> **Instructions for the task**
Transcribe exactly everything in the data below from the line containing "turns a global" down to the line containing "obtain ⟨B, hB⟩ := hH", both lines included and nothing further.

> **Data under study**
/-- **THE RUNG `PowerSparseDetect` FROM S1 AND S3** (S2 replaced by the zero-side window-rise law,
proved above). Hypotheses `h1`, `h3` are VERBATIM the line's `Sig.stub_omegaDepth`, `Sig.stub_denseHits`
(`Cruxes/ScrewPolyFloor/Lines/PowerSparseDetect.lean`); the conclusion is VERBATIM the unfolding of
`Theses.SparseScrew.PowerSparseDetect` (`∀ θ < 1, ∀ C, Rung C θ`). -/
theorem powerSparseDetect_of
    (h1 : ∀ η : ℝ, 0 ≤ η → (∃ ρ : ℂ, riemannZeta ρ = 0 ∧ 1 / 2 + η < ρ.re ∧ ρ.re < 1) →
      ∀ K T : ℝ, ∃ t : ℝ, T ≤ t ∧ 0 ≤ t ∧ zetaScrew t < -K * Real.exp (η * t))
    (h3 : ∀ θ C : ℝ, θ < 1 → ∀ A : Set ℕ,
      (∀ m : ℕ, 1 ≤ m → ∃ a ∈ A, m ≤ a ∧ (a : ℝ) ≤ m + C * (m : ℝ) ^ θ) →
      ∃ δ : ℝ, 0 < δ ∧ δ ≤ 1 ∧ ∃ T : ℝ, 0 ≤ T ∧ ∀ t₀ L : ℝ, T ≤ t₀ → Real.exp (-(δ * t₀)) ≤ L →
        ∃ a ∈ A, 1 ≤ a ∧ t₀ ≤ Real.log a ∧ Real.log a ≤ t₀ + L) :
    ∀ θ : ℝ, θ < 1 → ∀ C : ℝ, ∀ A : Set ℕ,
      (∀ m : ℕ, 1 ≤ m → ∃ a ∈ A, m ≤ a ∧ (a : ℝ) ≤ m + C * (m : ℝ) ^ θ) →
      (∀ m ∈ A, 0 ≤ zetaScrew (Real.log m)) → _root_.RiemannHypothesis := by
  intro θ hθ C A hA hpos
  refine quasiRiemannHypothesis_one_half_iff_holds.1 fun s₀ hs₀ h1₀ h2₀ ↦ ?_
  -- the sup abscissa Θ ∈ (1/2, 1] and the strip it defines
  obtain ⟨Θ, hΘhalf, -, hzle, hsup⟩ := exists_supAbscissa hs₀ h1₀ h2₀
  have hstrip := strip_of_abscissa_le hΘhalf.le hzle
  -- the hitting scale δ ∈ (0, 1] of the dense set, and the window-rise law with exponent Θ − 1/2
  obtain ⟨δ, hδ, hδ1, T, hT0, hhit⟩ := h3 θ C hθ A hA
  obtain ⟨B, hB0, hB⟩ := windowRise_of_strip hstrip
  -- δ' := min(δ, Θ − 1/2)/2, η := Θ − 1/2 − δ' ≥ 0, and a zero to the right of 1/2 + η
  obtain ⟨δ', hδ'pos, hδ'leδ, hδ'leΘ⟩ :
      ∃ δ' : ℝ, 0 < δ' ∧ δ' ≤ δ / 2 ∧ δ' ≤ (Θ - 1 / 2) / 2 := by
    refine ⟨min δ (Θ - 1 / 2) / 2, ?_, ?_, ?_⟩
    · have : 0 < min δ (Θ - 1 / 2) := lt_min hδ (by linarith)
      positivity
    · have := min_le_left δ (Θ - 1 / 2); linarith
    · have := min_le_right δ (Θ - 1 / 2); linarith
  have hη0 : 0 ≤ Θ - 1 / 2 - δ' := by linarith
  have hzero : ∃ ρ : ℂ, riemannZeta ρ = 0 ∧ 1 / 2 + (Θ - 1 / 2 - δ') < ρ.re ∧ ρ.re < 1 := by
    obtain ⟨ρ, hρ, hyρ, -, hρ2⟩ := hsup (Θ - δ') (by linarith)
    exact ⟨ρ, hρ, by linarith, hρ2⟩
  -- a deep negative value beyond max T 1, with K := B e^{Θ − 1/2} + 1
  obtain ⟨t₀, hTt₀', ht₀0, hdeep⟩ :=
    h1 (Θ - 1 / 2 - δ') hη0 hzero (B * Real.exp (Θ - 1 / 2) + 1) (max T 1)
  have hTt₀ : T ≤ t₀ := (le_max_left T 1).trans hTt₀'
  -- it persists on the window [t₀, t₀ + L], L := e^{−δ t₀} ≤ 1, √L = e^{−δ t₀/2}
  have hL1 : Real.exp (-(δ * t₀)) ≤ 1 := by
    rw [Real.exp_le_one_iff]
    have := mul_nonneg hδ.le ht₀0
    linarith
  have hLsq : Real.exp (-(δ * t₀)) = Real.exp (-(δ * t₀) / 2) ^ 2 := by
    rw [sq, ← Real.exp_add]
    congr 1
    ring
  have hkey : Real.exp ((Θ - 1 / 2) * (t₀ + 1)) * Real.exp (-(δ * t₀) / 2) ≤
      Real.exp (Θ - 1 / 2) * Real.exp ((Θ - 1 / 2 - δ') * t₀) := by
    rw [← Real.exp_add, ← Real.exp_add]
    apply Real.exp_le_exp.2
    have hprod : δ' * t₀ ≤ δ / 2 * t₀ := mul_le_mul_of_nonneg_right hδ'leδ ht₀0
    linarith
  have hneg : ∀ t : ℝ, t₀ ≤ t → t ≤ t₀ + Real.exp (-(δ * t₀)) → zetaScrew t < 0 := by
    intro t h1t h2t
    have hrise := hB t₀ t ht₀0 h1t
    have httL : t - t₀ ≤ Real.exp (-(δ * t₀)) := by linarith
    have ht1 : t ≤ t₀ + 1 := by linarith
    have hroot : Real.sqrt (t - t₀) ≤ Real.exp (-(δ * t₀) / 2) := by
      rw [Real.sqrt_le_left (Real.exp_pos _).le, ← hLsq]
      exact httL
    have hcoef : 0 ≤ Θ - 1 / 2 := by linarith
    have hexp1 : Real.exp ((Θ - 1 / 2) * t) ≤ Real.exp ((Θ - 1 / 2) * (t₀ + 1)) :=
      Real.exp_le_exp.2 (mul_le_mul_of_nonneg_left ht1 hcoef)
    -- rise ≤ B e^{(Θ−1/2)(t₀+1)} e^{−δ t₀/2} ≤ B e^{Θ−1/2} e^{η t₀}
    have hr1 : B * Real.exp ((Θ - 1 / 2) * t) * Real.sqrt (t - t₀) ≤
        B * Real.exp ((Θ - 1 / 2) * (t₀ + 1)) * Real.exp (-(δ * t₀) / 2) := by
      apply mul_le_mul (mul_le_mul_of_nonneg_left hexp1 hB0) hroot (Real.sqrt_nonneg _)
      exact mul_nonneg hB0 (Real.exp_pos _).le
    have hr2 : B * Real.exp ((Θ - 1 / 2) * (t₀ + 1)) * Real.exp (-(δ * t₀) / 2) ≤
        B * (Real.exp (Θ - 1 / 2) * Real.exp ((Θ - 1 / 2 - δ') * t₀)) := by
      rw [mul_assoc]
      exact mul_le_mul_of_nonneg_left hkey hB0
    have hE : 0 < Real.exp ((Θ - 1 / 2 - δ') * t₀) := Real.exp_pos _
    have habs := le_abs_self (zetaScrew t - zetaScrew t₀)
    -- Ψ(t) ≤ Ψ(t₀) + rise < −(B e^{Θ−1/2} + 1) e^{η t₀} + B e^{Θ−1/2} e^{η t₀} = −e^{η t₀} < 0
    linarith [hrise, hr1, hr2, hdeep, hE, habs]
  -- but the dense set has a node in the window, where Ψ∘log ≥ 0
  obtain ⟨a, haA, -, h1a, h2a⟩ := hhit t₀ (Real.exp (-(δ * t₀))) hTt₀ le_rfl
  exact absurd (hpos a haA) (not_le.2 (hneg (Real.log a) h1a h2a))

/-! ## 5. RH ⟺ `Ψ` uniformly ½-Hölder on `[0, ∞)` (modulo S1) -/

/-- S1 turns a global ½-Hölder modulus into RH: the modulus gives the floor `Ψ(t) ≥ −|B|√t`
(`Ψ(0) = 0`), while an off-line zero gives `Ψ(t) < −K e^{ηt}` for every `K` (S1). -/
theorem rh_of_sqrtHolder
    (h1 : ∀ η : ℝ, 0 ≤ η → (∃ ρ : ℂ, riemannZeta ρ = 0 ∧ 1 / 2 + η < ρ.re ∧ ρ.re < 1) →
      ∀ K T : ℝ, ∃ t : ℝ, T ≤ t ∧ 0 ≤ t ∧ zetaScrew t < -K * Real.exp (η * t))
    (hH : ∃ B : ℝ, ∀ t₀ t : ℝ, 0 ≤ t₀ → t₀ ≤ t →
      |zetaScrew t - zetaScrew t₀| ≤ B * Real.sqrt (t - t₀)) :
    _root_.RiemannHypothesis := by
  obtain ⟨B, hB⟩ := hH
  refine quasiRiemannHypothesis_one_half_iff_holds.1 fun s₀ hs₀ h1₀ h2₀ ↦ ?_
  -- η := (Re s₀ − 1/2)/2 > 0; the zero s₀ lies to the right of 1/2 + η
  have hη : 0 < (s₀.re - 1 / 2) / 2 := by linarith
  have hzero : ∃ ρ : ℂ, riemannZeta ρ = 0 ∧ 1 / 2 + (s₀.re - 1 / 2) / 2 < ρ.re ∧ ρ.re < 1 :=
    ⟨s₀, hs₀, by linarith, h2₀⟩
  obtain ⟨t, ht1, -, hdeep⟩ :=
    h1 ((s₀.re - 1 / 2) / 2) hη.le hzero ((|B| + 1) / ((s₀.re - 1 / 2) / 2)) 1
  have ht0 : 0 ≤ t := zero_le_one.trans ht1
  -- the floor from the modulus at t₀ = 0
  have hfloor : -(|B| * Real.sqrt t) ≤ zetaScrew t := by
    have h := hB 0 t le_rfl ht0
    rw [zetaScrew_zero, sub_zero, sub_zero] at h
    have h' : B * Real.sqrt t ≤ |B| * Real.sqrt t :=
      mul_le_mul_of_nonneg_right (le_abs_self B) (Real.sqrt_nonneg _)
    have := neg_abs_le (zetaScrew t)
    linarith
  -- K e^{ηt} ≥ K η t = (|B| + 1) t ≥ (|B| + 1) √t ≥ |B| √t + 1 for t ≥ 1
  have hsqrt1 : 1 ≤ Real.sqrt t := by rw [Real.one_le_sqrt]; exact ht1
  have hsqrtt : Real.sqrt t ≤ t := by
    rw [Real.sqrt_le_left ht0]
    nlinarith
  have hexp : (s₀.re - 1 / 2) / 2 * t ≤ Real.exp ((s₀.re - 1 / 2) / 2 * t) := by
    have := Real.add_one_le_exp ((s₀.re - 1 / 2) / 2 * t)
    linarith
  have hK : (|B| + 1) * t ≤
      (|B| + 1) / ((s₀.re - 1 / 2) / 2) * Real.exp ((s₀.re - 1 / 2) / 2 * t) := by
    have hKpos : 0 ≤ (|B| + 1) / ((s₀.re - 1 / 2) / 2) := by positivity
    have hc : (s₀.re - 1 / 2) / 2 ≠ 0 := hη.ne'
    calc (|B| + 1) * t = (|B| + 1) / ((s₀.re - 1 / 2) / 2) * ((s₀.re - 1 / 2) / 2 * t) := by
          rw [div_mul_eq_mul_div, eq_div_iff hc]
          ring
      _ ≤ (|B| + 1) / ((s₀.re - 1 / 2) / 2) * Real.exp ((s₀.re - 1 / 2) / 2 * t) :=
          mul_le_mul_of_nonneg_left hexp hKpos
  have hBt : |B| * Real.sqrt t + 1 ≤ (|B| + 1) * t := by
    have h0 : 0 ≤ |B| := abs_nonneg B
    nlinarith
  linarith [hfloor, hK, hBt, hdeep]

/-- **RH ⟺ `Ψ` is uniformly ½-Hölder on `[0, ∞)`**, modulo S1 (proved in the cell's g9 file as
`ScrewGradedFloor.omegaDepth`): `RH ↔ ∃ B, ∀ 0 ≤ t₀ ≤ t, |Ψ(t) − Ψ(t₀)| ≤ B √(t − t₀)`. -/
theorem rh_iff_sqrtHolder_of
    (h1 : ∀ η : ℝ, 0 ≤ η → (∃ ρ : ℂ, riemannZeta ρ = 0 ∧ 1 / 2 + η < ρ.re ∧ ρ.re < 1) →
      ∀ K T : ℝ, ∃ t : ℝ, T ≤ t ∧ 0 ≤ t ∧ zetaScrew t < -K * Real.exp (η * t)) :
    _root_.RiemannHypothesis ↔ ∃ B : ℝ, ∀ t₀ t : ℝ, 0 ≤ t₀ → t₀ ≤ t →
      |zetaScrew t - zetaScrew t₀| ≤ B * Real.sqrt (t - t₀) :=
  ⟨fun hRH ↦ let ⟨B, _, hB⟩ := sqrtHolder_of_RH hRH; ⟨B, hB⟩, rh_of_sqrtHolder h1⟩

> **Response area**
/-- S1 turns a global ½-Hölder modulus into RH: the modulus gives the floor `Ψ(t) ≥ −|B|√t`
(`Ψ(0) = 0`), while an off-line zero gives `Ψ(t) < −K e^{ηt}` for every `K` (S1). -/
theorem rh_of_sqrtHolder
    (h1 : ∀ η : ℝ, 0 ≤ η → (∃ ρ : ℂ, riemannZeta ρ = 0 ∧ 1 / 2 + η < ρ.re ∧ ρ.re < 1) →
      ∀ K T : ℝ, ∃ t : ℝ, T ≤ t ∧ 0 ≤ t ∧ zetaScrew t < -K * Real.exp (η * t))
    (hH : ∃ B : ℝ, ∀ t₀ t : ℝ, 0 ≤ t₀ → t₀ ≤ t →
      |zetaScrew t - zetaScrew t₀| ≤ B * Real.sqrt (t - t₀)) :
    _root_.RiemannHypothesis := by
  obtain ⟨B, hB⟩ := hH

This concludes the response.